We used 3000 sparse random projections with the density of p = 0.1 (the probability of an entry in the random projection matrix of being non-zero) to reduce the dimensionality of the covariance profiles in all the datasets. We observed reasonable consistency against randomness in the treatment correlation matrices when using around 3000 random projections (Supp. Figure 2). Pearson correlation of profiles is used to form similarity matrices, which are used as the inputs to SNF.

### Evaluation tasks

We evaluated different profiling strategies in this paper (Figure 2) based on whether the most-similar treatment pairs (above a given cutoff) are enriched for having the same MOA/pathway annotation, after removing un-annotated compounds. To ensure that strong profile similarities are not driven by systematic effects that might make samples on the same plate look more similar to each other than to those in other plates, all same-plate pairs were excluded in this analysis.

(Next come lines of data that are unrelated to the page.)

import Summits.BirchSwinnertonDyer.BirchSwinnertonDyer.Theorems.EisensteinDepletionAtTwoStarOptBNSFParityGroup
import HarnessLib

/-!
# The twisted parity group of a character discrepancy (cruxes `StarGO2Sigma` 27046 / `StarOptBNSF` 27047): THEOREM A step (1), `J₀(N)` side

Companion of `Theorems/EisensteinDepletionAtTwoStarOptBNSFParityGroup.lean` (p640466).  On line `kummer` (crux
`StarGO2Sigma`, item stmt-BirchSwinnertonDyer-27046, planner p2 GEN 32) the research stub `stub_gammaOneParity` (ii) says
that on `Γ₁(N)` the parity of the depleted Eisenstein period `φ_β(γ)/g'` equals the Kummer parity
`[q·{∞, γ∞}_f ∈ ℤλ + 2Λ]` of the cusp symbol; on paper this is THEOREM B (the DISCREPANCY of the two parities is the
monodromy character `χ_R` of a rational `2`-torsion point `R` of `J₀(N)` FORMAL at `2`) + THEOREM A (`χ_R` vanishes on
`Γ₁(N)`: unbounded denominators + Wohlfahrt).  THEOREM A's steps (4)–(5) are the tree's congruence core
(`…DepletionAtTwo.CongruenceCore.false_of_antiinvariant_integral_cuspForm`, p639511), which needs the KERNEL of the
discrepancy as a finite-index subgroup `Γ″ ≤ SL(2, ℤ)` containing every unipotent of `Γ₁(N)`.  This file supplies that
subgroup, definition-free, for an ABSTRACT additive period functional `φ : Γ₀(N) → ℚ` with cyclic value group `ℤ·g'`,
`g' ≠ 0` (for `φ = φ_β` these are the tree's `stabEisensteinPeriod_mul` and eng-2's `stub_eisImageCyclic`):

  `γ ∈ Γ″ ↔ ∃ (hγ : γ ∈ Γ₀(N)), γ ∈ Γ₁(N) ∧ ((∃ n : ℤ, φ γ = n·g' ∧ Even n) ↔ q·{∞, γ∞}_f ∈ ℤλ + 2Λ)`      (★★)

* `exists_twistedParityGroup` — such a `Γ″` exists (both parities are characters: `φ` additive with values in `ℤg'`;
  Manin additivity + eng-2's index-`2` count for the symbol side);
* `finiteIndex_of_twistedParity` — `Γ″` has finite index (kernel of the discrepancy character `Γ₁(N) → ℤ/2`);
* `mem_of_trace_eq_two_of_cuspEven` — every trace-`2` element of `Γ₁(N)` lies in `Γ″` PROVIDED `φ(P)/g'` is even for
  every such `P` («`h_β` is cuspidal mod `2g'` at every cusp of `Γ₁(N)`», the Eisenstein-side cusp condition of THEOREM B;
  the symbol side is the tree's `cuspSymbol_eq_zero_of_discr_eq_zero`).

So, for any future cut of `stub_gammaOneParity`: (ii) at `γ₀ ∈ Γ₁(N)` FAILS ⇒ `γ₀ ∉ Γ″` ⇒ (with an anti-invariant
integral weight-`2` cusp form on `Γ″` — THEOREM B + THEOREM A steps (2)–(3), the research content) the core gives `False`.
Nothing here reads `r_an`; StarGO2Sigma / StarOptBNSF / E1M_NSF / BSD are NOT proved by this file.
-/

set_option linter.dupNamespace false
set_option autoImplicit false

noncomputable section

open scoped MatrixGroups
open CongruenceSubgroup
open Literature.NumberTheory.EllipticCurves
open Literature.NumberTheory.EllipticCurves.ModularForms

namespace Summit.BirchSwinnertonDyer.BirchSwinnertonDyer.Theorems.DepletionAtTwo.TwistedParityGroup

variable {N : ℕ}

/-! ### The Eisenstein-side parity of an additive functional with cyclic value group -/

/-- For an additive `φ : Γ₀(N) → ℚ` with values in `ℤ·g'`, `g' ≠ 0`, the predicate «`φ γ ∈ 2ℤ·g'`» is a character:
`E(γδ) ↔ (E γ ↔ E δ)`. [folklore] -/
theorem eisParity_mul_iff (φ : Gamma0 N → ℚ) (hφ : ∀ γ δ : Gamma0 N, φ (γ * δ) = φ γ + φ δ) {g' : ℚ}
    (hg : g' ≠ 0) (hval : ∀ γ : Gamma0 N, ∃ n : ℤ, φ γ = n * g') (γ δ : Gamma0 N) :
    (∃ n : ℤ, φ (γ * δ) = n * g' ∧ Even n) ↔
      ((∃ n : ℤ, φ γ = n * g' ∧ Even n) ↔ (∃ n : ℤ, φ δ = n * g' ∧ Even n)) := by
  obtain ⟨a, ha⟩ := hval γ
  obtain ⟨b, hb⟩ := hval δ
  have hab : φ (γ * δ) = ((a + b : ℤ) : ℚ) * g' := by rw [hφ, ha, hb]; push_cast; ring
  -- uniqueness of the integer coordinate
  have huniq : ∀ {x : ℚ} {m n : ℤ}, x = m * g' → x = n * g' → m = n := by
    intro x m n hm hn
    have : (m : ℚ) = n := mul_right_cancel₀ hg (hm.symm.trans hn)
    exact_mod_cast this
  have eγ : (∃ n : ℤ, φ γ = n * g' ∧ Even n) ↔ Even a :=
    ⟨fun ⟨n, hn, he⟩ ↦ huniq hn ha ▸ he, fun he ↦ ⟨a, ha, he⟩⟩
  have eδ : (∃ n : ℤ, φ δ = n * g' ∧ Even n) ↔ Even b :=
    ⟨fun ⟨n, hn, he⟩ ↦ huniq hn hb ▸ he, fun he ↦ ⟨b, hb, he⟩⟩
  have eγδ : (∃ n : ℤ, φ (γ * δ) = n * g' ∧ Even n) ↔ Even (a + b) :=
    ⟨fun ⟨n, hn, he⟩ ↦ huniq hn hab ▸ he, fun he ↦ ⟨a + b, hab, he⟩⟩
  rw [eγ, eδ, eγδ, Int.even_add]

/-- `φ 1 ∈ 2ℤ·g'` (indeed `φ 1 = 0`). [folklore] -/
theorem eisParity_one (φ : Gamma0 N → ℚ) (hφ : ∀ γ δ : Gamma0 N, φ (γ * δ) = φ γ + φ δ) (g' : ℚ) :
    ∃ n : ℤ, φ 1 = n * g' ∧ Even n := by
  have h1 : φ 1 = 0 := by
    have := hφ 1 1
    rw [one_mul] at this
    linarith
  exact ⟨0, by rw [h1]; simp, ⟨0, rfl⟩⟩

/-! ### The twisted parity group -/

/-- Propositional bookkeeping: the «agreement» of two characters is a character. [folklore] -/
theorem iff_character_aux {A B C A' B' C' : Prop} (h₁ : A ↔ (B ↔ C)) (h₂ : A' ↔ (B' ↔ C')) :
    (A ↔ A') ↔ ((B ↔ B') ↔ (C ↔ C')) := by
  tauto

section Hypotheses

variable [NeZero N] (f : CuspForm (Gamma0 N) 2) (L : PeriodPair) (q : ℚ) {lam : ℂ}
  (hin : ∀ z ∈ periodLatticeGamma1 f, (q : ℂ) * z ∈ L.lattice)
  (hlam : lam ∈ L.lattice) (hlam2 : lam / 2 ∉ L.lattice)
  (φ : Gamma0 N → ℚ) (hφ : ∀ γ δ : Gamma0 N, φ (γ * δ) = φ γ + φ δ) {g' : ℚ}
  (hg : g' ≠ 0) (hval : ∀ γ : Gamma0 N, ∃ n : ℤ, φ γ = n * g')

include hin hlam hlam2 hφ hg hval in
/-- **Multiplicativity of the discrepancy**: for `γ, δ ∈ Γ₁(N)` the predicate
`M(γ) := (φ γ ∈ 2ℤg' ↔ q·{∞,γ∞}_f ∈ ℤλ + 2Λ)` satisfies `M(γδ) ↔ (M γ ↔ M δ)` (both sides are characters:
`eisParity_mul_iff` and `ParityGroup.parity_mul_iff`). [folklore] -/
theorem discrepancy_mul_iff {γ δ : SL(2, ℤ)} (hγ0 : γ ∈ Gamma0 N) (hγ1 : γ ∈ Gamma1 N)
    (hδ0 : δ ∈ Gamma0 N) (hδ1 : δ ∈ Gamma1 N) :
    ((∃ n : ℤ, φ ⟨γ * δ, mul_mem hγ0 hδ0⟩ = n * g' ∧ Even n) ↔
        ∃ k : ℤ, ∃ w ∈ L.lattice,
          (q : ℂ) * cuspSymbol f ⟨γ * δ, mul_mem hγ0 hδ0⟩ = (k : ℂ) * lam + 2 * w) ↔
      (((∃ n : ℤ, φ ⟨γ, hγ0⟩ = n * g' ∧ Even n) ↔
          ∃ k : ℤ, ∃ w ∈ L.lattice, (q : ℂ) * cuspSymbol f ⟨γ, hγ0⟩ = (k : ℂ) * lam + 2 * w) ↔
        ((∃ n : ℤ, φ ⟨δ, hδ0⟩ = n * g' ∧ Even n) ↔
          ∃ k : ℤ, ∃ w ∈ L.lattice, (q : ℂ) * cuspSymbol f ⟨δ, hδ0⟩ = (k : ℂ) * lam + 2 * w)) := by
  have hE : (∃ n : ℤ, φ ⟨γ * δ, mul_mem hγ0 hδ0⟩ = n * g' ∧ Even n) ↔
      ((∃ n : ℤ, φ ⟨γ, hγ0⟩ = n * g' ∧ Even n) ↔ (∃ n : ℤ, φ ⟨δ, hδ0⟩ = n * g' ∧ Even n)) :=
    eisParity_mul_iff φ hφ hg hval ⟨γ, hγ0⟩ ⟨δ, hδ0⟩
  have hS := ParityGroup.parity_mul_iff f L q hin hlam hlam2 hγ0 hγ1 hδ0 hδ1
  exact iff_character_aux hE hS

include hin hlam hlam2 hφ hg hval in
/-- **The twisted parity group exists**: under the standing hypotheses the set (★★) is a subgroup of `SL(2, ℤ)`.
[folklore] -/
theorem exists_twistedParityGroup :
    ∃ Γ'' : Subgroup SL(2, ℤ), ∀ γ : SL(2, ℤ), γ ∈ Γ'' ↔ ∃ hγ : γ ∈ Gamma0 N, γ ∈ Gamma1 N ∧
      ((∃ n : ℤ, φ ⟨γ, hγ⟩ = n * g' ∧ Even n) ↔
        ∃ k : ℤ, ∃ w ∈ L.lattice, (q : ℂ) * cuspSymbol f ⟨γ, hγ⟩ = (k : ℂ) * lam + 2 * w) := by
  refine ⟨{ carrier := {γ | ∃ hγ : γ ∈ Gamma0 N, γ ∈ Gamma1 N ∧
              ((∃ n : ℤ, φ ⟨γ, hγ⟩ = n * g' ∧ Even n) ↔
                ∃ k : ℤ, ∃ w ∈ L.lattice, (q : ℂ) * cuspSymbol f ⟨γ, hγ⟩ = (k : ℂ) * lam + 2 * w)}
            mul_mem' := fun {γ δ} hγ' hδ' ↦ ?_
            one_mem' := ?_
            inv_mem' := fun {γ} hγ' ↦ ?_ }, fun γ ↦ Iff.rfl⟩
  · obtain ⟨hγ0, hγ1, hγ⟩ := hγ'
    obtain ⟨hδ0, hδ1, hδ⟩ := hδ'
    exact ⟨mul_mem hγ0 hδ0, mul_mem hγ1 hδ1,
      (discrepancy_mul_iff f L q hin hlam hlam2 φ hφ hg hval hγ0 hγ1 hδ0 hδ1).mpr (iff_of_true hγ hδ)⟩
  · refine ⟨one_mem _, one_mem _, iff_of_true ?_ ?_⟩
    · exact eisParity_one φ hφ g'
    · have e : (⟨1, one_mem _⟩ : Gamma0 N) = 1 := rfl
      rw [e, cuspSymbol_one, mul_zero]
      exact ParityGroup.zero_mem_half L lam
  · obtain ⟨hγ0, hγ1, hγ⟩ := hγ'
    refine ⟨inv_mem hγ0, inv_mem hγ1, ?_⟩
    -- `M(γ⁻¹) ↔ M(γ)`: from `M(γ⁻¹ γ) = M(1)` true and multiplicativity
    have hm := discrepancy_mul_iff f L q hin hlam hlam2 φ hφ hg hval (inv_mem hγ0) (inv_mem hγ1) hγ0 hγ1
    have h1 : (∃ n : ℤ, φ ⟨γ⁻¹ * γ, mul_mem (inv_mem hγ0) hγ0⟩ = n * g' ∧ Even n) ↔
        ∃ k : ℤ, ∃ w ∈ L.lattice,
          (q : ℂ) * cuspSymbol f ⟨γ⁻¹ * γ, mul_mem (inv_mem hγ0) hγ0⟩ = (k : ℂ) * lam + 2 * w := by
      have e : (⟨γ⁻¹ * γ, mul_mem (inv_mem hγ0) hγ0⟩ : Gamma0 N) = 1 := by
        apply Subtype.ext; simp
      rw [e, cuspSymbol_one, mul_zero]
      exact iff_of_true (eisParity_one φ hφ g') (ParityGroup.zero_mem_half L lam)
    exact (hm.mp h1).mpr hγ

omit [NeZero N] in
/-- A subgroup with membership (★★) lies in `Γ₁(N)`. [folklore] -/
theorem le_gamma1_of_twistedParity {Γ'' : Subgroup SL(2, ℤ)}
    (hΓ : ∀ γ : SL(2, ℤ), γ ∈ Γ'' ↔ ∃ hγ : γ ∈ Gamma0 N, γ ∈ Gamma1 N ∧
      ((∃ n : ℤ, φ ⟨γ, hγ⟩ = n * g' ∧ Even n) ↔
        ∃ k : ℤ, ∃ w ∈ L.lattice, (q : ℂ) * cuspSymbol f ⟨γ, hγ⟩ = (k : ℂ) * lam + 2 * w)) :
    Γ'' ≤ Gamma1 N := by
  intro γ hγ
  obtain ⟨-, hγ1, -⟩ := (hΓ γ).mp hγ
  exact hγ1

/-- **Étale at the cusps, given the Eisenstein-side cusp condition**: if `φ(P) ∈ 2ℤ·g'` for every trace-`2` element
`P ∈ Γ₁(N)` («the depleted Eisenstein series is cuspidal mod `2g'` at every cusp of `Γ₁(N)`»), then every such `P` lies in
a subgroup with membership (★★) (the symbol side vanishes: tree `cuspSymbol_eq_zero_of_discr_eq_zero`).
[cite: Knapp1993, Prop. 11.1] -/
theorem mem_of_trace_eq_two_of_cuspEven {Γ'' : Subgroup SL(2, ℤ)}
    (hΓ : ∀ γ : SL(2, ℤ), γ ∈ Γ'' ↔ ∃ hγ : γ ∈ Gamma0 N, γ ∈ Gamma1 N ∧
      ((∃ n : ℤ, φ ⟨γ, hγ⟩ = n * g' ∧ Even n) ↔
        ∃ k : ℤ, ∃ w ∈ L.lattice, (q : ℂ) * cuspSymbol f ⟨γ, hγ⟩ = (k : ℂ) * lam + 2 * w))
    (hcusp : ∀ (γ : SL(2, ℤ)) (hγ : γ ∈ Gamma0 N), γ ∈ Gamma1 N →
      (γ : Matrix (Fin 2) (Fin 2) ℤ).trace = 2 → ∃ n : ℤ, φ ⟨γ, hγ⟩ = n * g' ∧ Even n)
    {γ : SL(2, ℤ)} (hγ1 : γ ∈ Gamma1 N) (htr : (γ : Matrix (Fin 2) (Fin 2) ℤ).trace = 2) :
    γ ∈ Γ'' := by
  have hγ0 : γ ∈ Gamma0 N := Gamma1_in_Gamma0 N hγ1
  refine (hΓ γ).mpr ⟨hγ0, hγ1, iff_of_true (hcusp γ hγ0 hγ1 htr) ?_⟩
  have hdiscr : ((⟨γ, hγ0⟩ : Gamma0 N) : SL(2, ℤ)).val.discr = 0 := by
    change (γ : Matrix (Fin 2) (Fin 2) ℤ).discr = 0
    rw [Matrix.discr_fin_two, htr, Matrix.SpecialLinearGroup.det_coe]
    norm_num
  rw [cuspSymbol_eq_zero_of_discr_eq_zero f hdiscr, mul_zero]
  exact ParityGroup.zero_mem_half L lam

include hin hlam hlam2 hφ hg hval in
/-- **Finite index**: a subgroup with membership (★★) is, inside `Γ₁(N)`, the kernel of the discrepancy character
`Γ₁(N) → ℤ/2`, so it has index `≤ 2` in `Γ₁(N)` and finite index in `SL(2, ℤ)`. [folklore] -/
theorem finiteIndex_of_twistedParity {Γ'' : Subgroup SL(2, ℤ)}
    (hΓ : ∀ γ : SL(2, ℤ), γ ∈ Γ'' ↔ ∃ hγ : γ ∈ Gamma0 N, γ ∈ Gamma1 N ∧
      ((∃ n : ℤ, φ ⟨γ, hγ⟩ = n * g' ∧ Even n) ↔
        ∃ k : ℤ, ∃ w ∈ L.lattice, (q : ℂ) * cuspSymbol f ⟨γ, hγ⟩ = (k : ℂ) * lam + 2 * w)) :
    Γ''.FiniteIndex := by
  classical
  let P : Gamma1 N → Prop := fun γ ↦
    (∃ n : ℤ, φ ⟨(γ : SL(2, ℤ)), Gamma1_in_Gamma0 N γ.2⟩ = n * g' ∧ Even n) ↔
      ∃ k : ℤ, ∃ w ∈ L.lattice,
        (q : ℂ) * cuspSymbol f ⟨(γ : SL(2, ℤ)), Gamma1_in_Gamma0 N γ.2⟩ = (k : ℂ) * lam + 2 * w
  have hPmul : ∀ γ δ : Gamma1 N, P (γ * δ) ↔ (P γ ↔ P δ) := fun γ δ ↦
    discrepancy_mul_iff f L q hin hlam hlam2 φ hφ hg hval (Gamma1_in_Gamma0 N γ.2) γ.2
      (Gamma1_in_Gamma0 N δ.2) δ.2
  have hP1 : P 1 := by
    change (∃ n : ℤ, φ ⟨1, _⟩ = n * g' ∧ Even n) ↔
      ∃ k : ℤ, ∃ w ∈ L.lattice, (q : ℂ) * cuspSymbol f ⟨1, _⟩ = (k : ℂ) * lam + 2 * w
    rw [show (⟨(1 : SL(2, ℤ)), Gamma1_in_Gamma0 N (1 : Gamma1 N).2⟩ : Gamma0 N) = 1 from rfl,
      cuspSymbol_one, mul_zero]
    exact iff_of_true (eisParity_one φ hφ g') (ParityGroup.zero_mem_half L lam)
  let ψ : Gamma1 N →* Multiplicative (ZMod 2) :=
    { toFun := fun γ ↦ if P γ then 1 else Multiplicative.ofAdd 1
      map_one' := by simp [hP1]
      map_mul' := by
        intro γ δ
        have h := hPmul γ δ
        by_cases hγ : P γ <;> by_cases hδ : P δ
        · simp [hγ, hδ, h.mpr (iff_of_true hγ hδ)]
        · have : ¬ P (γ * δ) := fun hm ↦ hδ ((h.mp hm).mp hγ)
          simp [hγ, hδ, this]
        · have : ¬ P (γ * δ) := fun hm ↦ hγ ((h.mp hm).mpr hδ)
          simp [hγ, hδ, this]
        · have : P (γ * δ) := h.mpr (iff_of_false hγ hδ)
          simp only [hγ, hδ, this, if_true, if_false, ← ofAdd_add]
          rfl }
  have hker : Γ''.subgroupOf (Gamma1 N) = ψ.ker := by
    ext γ
    rw [Subgroup.mem_subgroupOf, MonoidHom.mem_ker, hΓ]
    constructor
    · rintro ⟨hγ0, -, hP⟩
      have : P γ := hP
      simp [ψ, this]
    · intro h
      have hP : P γ := by
        by_contra hP
        have h1 : ψ γ = Multiplicative.ofAdd 1 := by simp [ψ, hP]
        rw [h] at h1
        exact absurd (Multiplicative.ofAdd.injective
          (show Multiplicative.ofAdd (0 : ZMod 2) = Multiplicative.ofAdd 1 from h1)) (by decide)
      exact ⟨Gamma1_in_Gamma0 N γ.2, γ.2, hP⟩
  have hrel : Γ''.relIndex (Gamma1 N) ≠ 0 := by
    change (Γ''.subgroupOf (Gamma1 N)).index ≠ 0
    rw [hker, Subgroup.index_ker]
    exact Nat.card_pos.ne'
  refine ⟨fun h0 ↦ ?_⟩
  have hmul := Subgroup.relIndex_mul_index (le_gamma1_of_twistedParity f L q φ hΓ)
  rw [h0, mul_eq_zero] at hmul
  rcases hmul with h | h
  · exact hrel h
  · exact (instFiniteIndexGamma1 N).index_ne_zero h

end Hypotheses

end Summit.BirchSwinnertonDyer.BirchSwinnertonDyer.Theorems.DepletionAtTwo.TwistedParityGroup

end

We rejected an alternative evaluation approach, accuracy in MOA/pathway classification^{7}, which only works well if MOAs are all well/equally represented in the dataset. The approach we took is better suited for the MOA class imbalance situation (as is the case for the datasets analyzed in this paper), as the enrichment is calculated based on a null distribution that tends to normalize MOA class sizes implicitly. Otherwise, treatments belonging to larger MOA classes tend to dominate the classification accuracy.

### Enrichment score

We define enrichment score as the odds ratio in a one-sided Fisher’s exact test, which tests whether having high profile similarity for a treatment pair is independent of the treatments sharing an MOA/pathway. To perform the test, we form the 2×2 contingency table by dividing treatment pairs into four categories, based on whether they have high profile correlations, determined by a specified threshold (in rows) and whether they share an MOA/pathway (in columns). The odds ratio is then defined as the ratio of elements in the first row divided by that of second row in the contingency table. This roughly measures how likely it is to observe same MOA/pathway treatment pairs in highly correlated vs. non-highly correlated treatment pairs.